So, that jay really is cracking, you know. In fact, there’s two of them now. In the hedgerow in the last two days I have seen:

  • Five blackbirds
  • Two jays,
  • Three magpies
  • Two crows
  • Four long-tailed tits
  • One chaffinch
  • Four bluetits
  • Two great tits
  • Three more blackbirds I’m starting to suspect may be young thrushes
  • Eight sparrows
  • One robin

And there they all go, fluttering. The gentle potterings of little creatures eating haw-berries and hanging out with the avant garde squirrel, just existing. And I think it’s important to know what they are. Because if you spend some time looking at them – you get all the good shit your Instagram and the NHS tell you – you slow down, you’re mindful, you rest, you look at green space. And if you watch and learn what they are and do, you have a relationship with them. You become complicit, accountable. And I think there is nothing more important.

To avoid becoming to didactic, I’ll take you back to the hedgerow. In the woodlands on my walks this week I have been scared the shit out of by precisely:

  • One very large deer
  • Three panicked pheasants
  • Twelve squirrels
  • One haphazard golden retriever.

That’s turned itself into a festive little song, hasn’t it? Yeah. Now you’ve got twelve days of Christmas in your head. That’s my gift to you.

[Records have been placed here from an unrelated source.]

/-
Copyright (c) 2026 the pub-hodgecm-mathlib formalisation cell (harness21).  Prover seat hodgecm-mathlib-K2E2-p12 (g6): Track B «K2-LIT», ENGINE E1,
h413 = stmt-HodgeConjecture-24833; R8₂-sph ROAD T′, road (A) GELFAND, deal (144)(ii-b) of K2E1-plan (g7): `U(1,1)` — EVERY ELEMENT IS `K`-CONJUGATE TO ITS TRANSPOSE
(the geometric input of Gelfand's trick at the real places of `U(Φ₂)`, `N = 2`).
-/
import Literature.RepresentationTheory.KonnoKonno2007.UnitaryTwoOneOrbitalCommute   -- ★ `coe_kV_transpose`, ★ `RealUnitaryRankOneKAK` (KAK, `weylKV`), ★ `UpqMaximalCompactBlocks`
import HarnessLib

/-!
# K2·E1 — `K2E1U11TransposeConjugate` (deal (144)(ii-b), road (A) GELFAND, `N = 2` archimedean places): IN `U(1,1) = UForm α β` (`|α| = |β| = 1`) EVERY `g` IS `K`-CONJUGATE TO `gᵀ`
# (`k g k⁻¹ = gᵀ`, `k ∈ K = U(1) × U(1)`), THE TRANSPOSE SELF-MAP, AND THE INVERSION AUTOMORPHISM OF `K` [Knapp Thm. 7.39; Helgason Ch. IV §3 Thm. 3.1]

Track B ∕ K2-LIT, crux h413 = `stmt-HodgeConjecture-24833`, route of record `HCCMUnconditional`; cell `hodgecm-mathlib`, squad K2, ENGINE E1 (R8₂-sph ROAD T′, road (A):
(A3) ★ p859707 ← GLUING ★ p859808 ← (LOC)_∞ ★ p859855 `K2E1HeckeCommuteOfOrbitalU` ← ORBITAL commutativity ← «`σ z ∈ Ad(K) z`» = THIS FILE at `U(1,1)`; the `U(2,1)` case is ★
`UnitaryRankOneTransposeConjugate`).  KERNEL ONLY, THEOREMS ONLY (no `def`, no `instance`, no notation, no `sorry`; default heartbeats); lane
`--supports stmt-HodgeConjecture-24833 --as helper` (count-neutral).

THE GROUP: the real-rank-one unitary group `U(1,1) = UForm α β` of ★ `RealUnitaryDualPair` (`J = diag(1_α, −1_β)`) with `α`, `β` SINGLETONS, maximal compact `K = U(α) × U(β) ≅ U(1) × U(1)`
(`UForm.kV`), planar boosts `a_t = hypV p₀ q₀ t` and Weyl element `w = weylKV p₀ = (diag(−1), 1)` of ★ `RealUnitaryRankOneKAK`.  WHAT IS SPECIAL AT RANK `(1,1)`: `K` is ABELIAN and
consists of SYMMETRIC (diagonal) matrices, so NO phase lemma is needed (contrast ★ `exists_kV_conj_eq_transpose` at `U(2,1)`):
* §1 `coe_hypV_transpose'` (`a_tᵀ = a_{−t}`, any rank; the ★ lemma is private), `transpose_unitaryGroup_of_subsingleton` (`zᵀ = z` in `U(1)`), `unitaryGroup_mul_comm_of_subsingleton`,
  `kV_mul_comm_of_subsingleton` (`K` abelian), `coe_kV_transpose_of_subsingleton` (`(kV k)ᵀ = kV k`);
* §2 **`exists_kV_conj_eq_transpose_one_one`**: `g = k₁ a_t k₂` (★ KAK) ⇒ with `x := k₂ w k₁⁻¹ ∈ K`: `x g x⁻¹ = k₂ (w a_t w⁻¹) k₁ = k₂ a_{−t} k₁ = k₂ᵀ a_tᵀ k₁ᵀ = gᵀ` (abelian `K`);
* §3 **`exists_transposeMap_one_one`** — the transpose as a self-map `σ` of the carrier of `uFormGroup α β`: matrix `gᵀ`, anti-homomorphism, `σ g ∈ Ad(ιK K) g`;
  **`exists_KV_invAut_of_subsingleton`** — the inversion `θ k = k⁻¹` as a `ContinuousMulEquiv` of the abelian `K` (so `σ (ιK k) = ιK k = (ιK (θ k))⁻¹`, the compatibility of ★
  `commute_orbitalOp_of_antiHom`).
The orbital∕Hecke-sandwich consequences ((LOC) at `U(1,1)`) are printed in `K2E1HeckeCommuteOfOrbitalU11`.
HONEST LABEL: HC_CM is proved only modulo the 7 printed citations (2 remaining named inputs: hLiu418 = `stmt-HodgeConjecture-24832`, h413 = `stmt-HodgeConjecture-24833`) until rung 0
closes; this file asserts no named fact and closes no socket; count-neutral; kernel facts about explicit matrix groups.

## References
* [Knapp2002] A. W. Knapp, *Lie Groups Beyond an Introduction*, 2nd ed. (2002): Thm. 7.39 (`G = K A K`) — through ★ `RealUnitaryRankOneKAK`.
* [Helgason2000] S. Helgason, *Groups and Geometric Analysis*, AMS (2000): Ch. IV §3, Thm. 3.1 (Gelfand's lemma; the rôle of `σ g ∈ K g K` ∕ `Ad(K) g`).
-/

set_option autoImplicit false
set_option linter.dupNamespace false -- the mandated namespace repeats `HodgeConjecture.HodgeConjecture`

noncomputable section

open Matrix Complex
open scoped ComplexConjugate
open Literature.NumberTheory.Automorphic Literature.RepresentationTheory.BorelWallach2000
open Literature.RepresentationTheory.KonnoKonno2007 Literature.RepresentationTheory.KonnoKonno2007.RealDualPair

namespace Summit.HodgeConjecture.HodgeConjecture.Cruxes.H413.K2E1U11TransposeConjugate

variable {α β : Type*} [Fintype α] [DecidableEq α] [Fintype β] [DecidableEq β]

/-! ## §1 Transposes of the `KAK` factors; `K = U(1) × U(1)` is abelian and symmetric -/

/-- **`a_tᵀ = a_{−t}`** (any rank): the planar boost `a_t = plant (cosh t, −i sinh t; i sinh t, cosh t)` is hermitian with imaginary corner, so transposition reverses it (the ★ lemma of
`UnitaryRankOneTransposeConjugate` is private; same computation). [cite: Knapp2002, Thm. 7.39] -/
theorem coe_hypV_transpose' (p₀ : α) (q₀ : β) (t : ℝ) :
    ((((hypV p₀ q₀ t : UForm α β) : GL (α ⊕ β) ℂ) : Matrix (α ⊕ β) (α ⊕ β) ℂ))ᵀ =
      (((hypV p₀ q₀ (-t) : UForm α β) : GL (α ⊕ β) ℂ) : Matrix (α ⊕ β) (α ⊕ β) ℂ) := by
  ext i j
  rw [Matrix.transpose_apply]
  rcases i with a | b <;> rcases j with a' | b'
  · rw [hypV_inl_inl, hypV_inl_inl, Real.cosh_neg]
    by_cases ha : a = p₀
    · subst ha
      by_cases ha' : a' = a
      · subst ha'; simp
      · simp [ha', Ne.symm ha']
    · by_cases ha' : a' = p₀
      · subst ha'; simp [ha, Ne.symm ha]
      · simp [ha, ha', eq_comm]
  · rw [hypV_inr_inl, hypV_inl_inr, Real.sinh_neg, Complex.ofReal_neg, neg_neg]
    simp only [and_comm]
  · rw [hypV_inl_inr, hypV_inr_inl, Real.sinh_neg, Complex.ofReal_neg, neg_mul]
    simp only [and_comm]
  · rw [hypV_inr_inr, hypV_inr_inr, Real.cosh_neg]
    by_cases hb : b = q₀
    · subst hb
      by_cases hb' : b' = b
      · subst hb'; simp
      · simp [hb', Ne.symm hb']
    · by_cases hb' : b' = q₀
      · subst hb'; simp [hb, Ne.symm hb]
      · simp [hb, hb', eq_comm]

omit [Fintype β] [DecidableEq β] in
/-- In `U(γ)`, `|γ| ≤ 1`, transposition is the identity. [folklore] -/
theorem transpose_unitaryGroup_of_subsingleton {γ : Type*} [Fintype γ] [DecidableEq γ] [Subsingleton γ] (z : Matrix.unitaryGroup γ ℂ) :
    Matrix.UnitaryGroup.transpose z = z := by
  apply Subtype.ext
  ext i j
  rw [Matrix.UnitaryGroup.transpose_coe, Matrix.transpose_apply, Subsingleton.elim i j]

omit [Fintype β] [DecidableEq β] in
/-- `U(γ)` is commutative for `|γ| ≤ 1`. [folklore] -/
theorem unitaryGroup_mul_comm_of_subsingleton {γ : Type*} [Fintype γ] [DecidableEq γ] [Subsingleton γ] (x y : Matrix.unitaryGroup γ ℂ) : x * y = y * x := by
  apply Subtype.ext
  change (x : Matrix γ γ ℂ) * (y : Matrix γ γ ℂ) = (y : Matrix γ γ ℂ) * (x : Matrix γ γ ℂ)
  ext i j
  have hj : j = i := Subsingleton.elim j i
  subst hj
  rw [Matrix.mul_apply, Matrix.mul_apply, Fintype.sum_subsingleton _ j, Fintype.sum_subsingleton _ j, mul_comm]

/-- **`K = U(α) × U(β)` IS ABELIAN for `|α|, |β| ≤ 1`** (`U(1,1)`: `K ≅ U(1) × U(1)`). [folklore] -/
theorem kV_mul_comm_of_subsingleton [Subsingleton α] [Subsingleton β] (k k' : KV α β) : k * k' = k' * k :=
  Prod.ext (unitaryGroup_mul_comm_of_subsingleton k.1 k'.1) (unitaryGroup_mul_comm_of_subsingleton k.2 k'.2)

/-- **`(kV k)ᵀ = kV k`** for `|α|, |β| ≤ 1`: the compact elements of `U(1,1)` are diagonal, hence symmetric. [folklore] -/
theorem coe_kV_transpose_of_subsingleton [Subsingleton α] [Subsingleton β] (k : KV α β) :
    ((((UForm.kV α β k : UForm α β) : GL (α ⊕ β) ℂ) : Matrix (α ⊕ β) (α ⊕ β) ℂ))ᵀ = (((UForm.kV α β k : UForm α β) : GL (α ⊕ β) ℂ) : Matrix (α ⊕ β) (α ⊕ β) ℂ) := by
  rw [coe_kV_transpose, transpose_unitaryGroup_of_subsingleton, transpose_unitaryGroup_of_subsingleton]

/-! ## §2 Every element of `U(1,1)` is `K`-conjugate to its transpose -/

/-- **`gᵀ ∈ Ad(K) g` in `U(1,1)`**: for every `g ∈ UForm α β` (`|α| = |β| = 1`) there is `k ∈ K = U(α) × U(β)` with `(kV k) g (kV k)⁻¹ = gᵀ` as matrices.  By ★ KAK `g = k₁ a_t k₂`; since `K` is
abelian and symmetric and `w a_t w⁻¹ = a_{−t} = a_tᵀ` (★ `kV_weylKV_mul_hypV_mul_inv`), the element `x := k₂ w k₁⁻¹` does it: `x g x⁻¹ = k₂ (w a_t w⁻¹) k₁ = k₂ᵀ a_tᵀ k₁ᵀ = gᵀ`.  This is the
hypothesis «`σ g ∈ Ad(K) g`» of Gelfand's trick ★ `commute_orbitalOp_of_antiHom` for the transpose at `U(1,1)`. [cite: Knapp2002, Thm. 7.39] [cite: Helgason2000, Ch. IV §3 Thm. 3.1] -/
theorem exists_kV_conj_eq_transpose_one_one [Unique α] [Unique β] (g : UForm α β) :
    ∃ k : KV α β,
      (((UForm.kV α β k * g * (UForm.kV α β k)⁻¹ : UForm α β) : GL (α ⊕ β) ℂ) : Matrix (α ⊕ β) (α ⊕ β) ℂ) =
        ((((g : UForm α β) : GL (α ⊕ β) ℂ) : Matrix (α ⊕ β) (α ⊕ β) ℂ))ᵀ := by
  -- `KAK` at the base indices `p₀ = default`, `q₀ = default`
  obtain ⟨k₁, k₂, t, -, hg⟩ := exists_kV_mul_hypV_mul_kV_eq (default : α) (default : β) g
  refine ⟨k₂ * weylKV (default : α) * k₁⁻¹, ?_⟩
  set K₁ : UForm α β := UForm.kV α β k₁ with hK₁
  set K₂ : UForm α β := UForm.kV α β k₂ with hK₂
  set A : UForm α β := hypV (default : α) (default : β) t with hA
  set W : UForm α β := UForm.kV α β (weylKV (default : α)) with hW
  have hx : UForm.kV α β (k₂ * weylKV (default : α) * k₁⁻¹) = K₂ * W * K₁⁻¹ := by rw [map_mul, map_mul, map_inv]
  have hWA : W * A * W⁻¹ = hypV (default : α) (default : β) (-t) := kV_weylKV_mul_hypV_mul_inv (default : α) default t
  -- `K` is abelian: `k₂ k₁ w⁻¹ = w⁻¹ k₁ k₂`
  have hKc : K₂ * K₁ * W⁻¹ = W⁻¹ * K₁ * K₂ := by
    rw [hK₁, hK₂, hW, ← map_inv, ← map_mul, ← map_mul, ← map_mul, ← map_mul, kV_mul_comm_of_subsingleton (k₂ * k₁),
      kV_mul_comm_of_subsingleton k₂ k₁, mul_assoc]
  -- group-level identity: `x g x⁻¹ = k₂ · a_{−t} · k₁`
  have key : UForm.kV α β (k₂ * weylKV (default : α) * k₁⁻¹) * g * (UForm.kV α β (k₂ * weylKV (default : α) * k₁⁻¹))⁻¹ =
      K₂ * hypV (default : α) (default : β) (-t) * K₁ := by
    rw [hx, hg, ← hWA]
    calc K₂ * W * K₁⁻¹ * (K₁ * A * K₂) * (K₂ * W * K₁⁻¹)⁻¹ = K₂ * W * A * (K₂ * K₁ * W⁻¹) * K₂⁻¹ := by group
      _ = K₂ * W * A * (W⁻¹ * K₁ * K₂) * K₂⁻¹ := by rw [hKc]
      _ = K₂ * (W * A * W⁻¹) * K₁ := by group
  rw [key, UForm.coe_mul, UForm.coe_mul, hg, UForm.coe_mul, UForm.coe_mul, Matrix.transpose_mul, Matrix.transpose_mul,
    coe_kV_transpose_of_subsingleton, coe_kV_transpose_of_subsingleton, coe_hypV_transpose', Matrix.mul_assoc]

/-! ## §3 The transpose self-map of `U(1,1)` and the inversion automorphism of `K` -/

/-- **The transpose on `U(1,1)`**: a self-map `σ` of the carrier of `uFormGroup α β` (`|α| = |β| = 1`) whose value at `g` has matrix `gᵀ`; it is an anti-homomorphism, and every `σ g` is
`ιK(K)`-conjugate to `g` (`ιK = incl ∘ upqMaximalCompactEquiv⁻¹`), by §2. [cite: Helgason2000, Ch. IV §3 Thm. 3.1] [cite: Knapp2002, Thm. 7.39] -/
theorem exists_transposeMap_one_one [Unique α] [Unique β] :
    ∃ σ : ↥(uFormGroup α β).carrier → ↥(uFormGroup α β).carrier,
      (∀ g, (((σ g : ↥(uFormGroup α β).carrier) : GL (α ⊕ β) ℂ) : Matrix (α ⊕ β) (α ⊕ β) ℂ) =
          ((((g : ↥(uFormGroup α β).carrier) : GL (α ⊕ β) ℂ) : Matrix (α ⊕ β) (α ⊕ β) ℂ))ᵀ) ∧
      (∀ a b, σ (a * b) = σ b * σ a) ∧
      (∀ g, ∃ u : KV α β,
          σ g = Subgroup.inclusion (uFormGroup α β).maximalCompact_le_carrier (upqMaximalCompactEquiv.symm u) * g *
            (Subgroup.inclusion (uFormGroup α β).maximalCompact_le_carrier (upqMaximalCompactEquiv.symm u))⁻¹) := by
  classical
  let σ : ↥(uFormGroup α β).carrier → ↥(uFormGroup α β).carrier := fun g =>
    Subgroup.inclusion (uFormGroup α β).maximalCompact_le_carrier
        (upqMaximalCompactEquiv.symm (Classical.choose (exists_kV_conj_eq_transpose_one_one (α := α) (β := β) g))) * g *
      (Subgroup.inclusion (uFormGroup α β).maximalCompact_le_carrier
        (upqMaximalCompactEquiv.symm (Classical.choose (exists_kV_conj_eq_transpose_one_one (α := α) (β := β) g))))⁻¹
  have hσ : ∀ g, (((σ g : ↥(uFormGroup α β).carrier) : GL (α ⊕ β) ℂ) : Matrix (α ⊕ β) (α ⊕ β) ℂ) =
      ((((g : ↥(uFormGroup α β).carrier) : GL (α ⊕ β) ℂ) : Matrix (α ⊕ β) (α ⊕ β) ℂ))ᵀ := fun g =>
    Classical.choose_spec (exists_kV_conj_eq_transpose_one_one (α := α) (β := β) g)
  refine ⟨σ, hσ, fun a b => ?_, fun g => ⟨Classical.choose (exists_kV_conj_eq_transpose_one_one (α := α) (β := β) g), rfl⟩⟩
  apply Subtype.ext
  apply Units.ext
  rw [hσ, Subgroup.coe_mul, Units.val_mul, Matrix.transpose_mul, Subgroup.coe_mul, Units.val_mul, hσ, hσ]

/-- **The inversion automorphism `θ k = k⁻¹` of the ABELIAN compact group `K = U(α) × U(β)`** (`|α|, |β| ≤ 1`) as an isomorphism of topological groups — the `θ` of ★
`commute_orbitalOp_of_antiHom` at `U(1,1)`: since `(kV k)ᵀ = kV k`, the compatibility `σ (ιK k) = (ιK (θ k))⁻¹` reads `ιK k = (ιK k⁻¹)⁻¹`. [cite: Helgason2000, Ch. IV §3 Thm. 3.1] -/
theorem exists_KV_invAut_of_subsingleton [Subsingleton α] [Subsingleton β] :
    ∃ θ : KV α β ≃ₜ* KV α β, ∀ k : KV α β, θ k = k⁻¹ :=
  ⟨{ toFun := fun k => k⁻¹
     invFun := fun k => k⁻¹
     left_inv := fun k => inv_inv k
     right_inv := fun k => inv_inv k
     map_mul' := fun k k' => by rw [_root_.mul_inv_rev, kV_mul_comm_of_subsingleton]
     continuous_toFun := continuous_inv
     continuous_invFun := continuous_inv }, fun _ => rfl⟩

end Summit.HodgeConjecture.HodgeConjecture.Cruxes.H413.K2E1U11TransposeConjugate

end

So I know Hardy is out of fashion. Banging on about hawthorn and ash trees is twee or genre folk. But if A.S. Byatt can write literary fiction that names periwinkles, oxeye daisies and great campion, why the hell can’t I? You’ll have to wrestle the dead flowers out of my cold dead hands! I shall never capitulate! Rebelliously, I have nothing useful to say about narrative perspective this week – although I learned lots of things I’ve failed to apply because every time I sat down to attempt, it came out identical and I got frustrated and went back to listing birds. Nor do I have a quirky little list of winter skin care dos and don’ts. But I have never blogged for these things. Which is probably why no one reads it except my friends.

I’ll have to make more friends. Come and look at the blackbirds.

4 thoughts on “Blogging is what writers do. Apparently.”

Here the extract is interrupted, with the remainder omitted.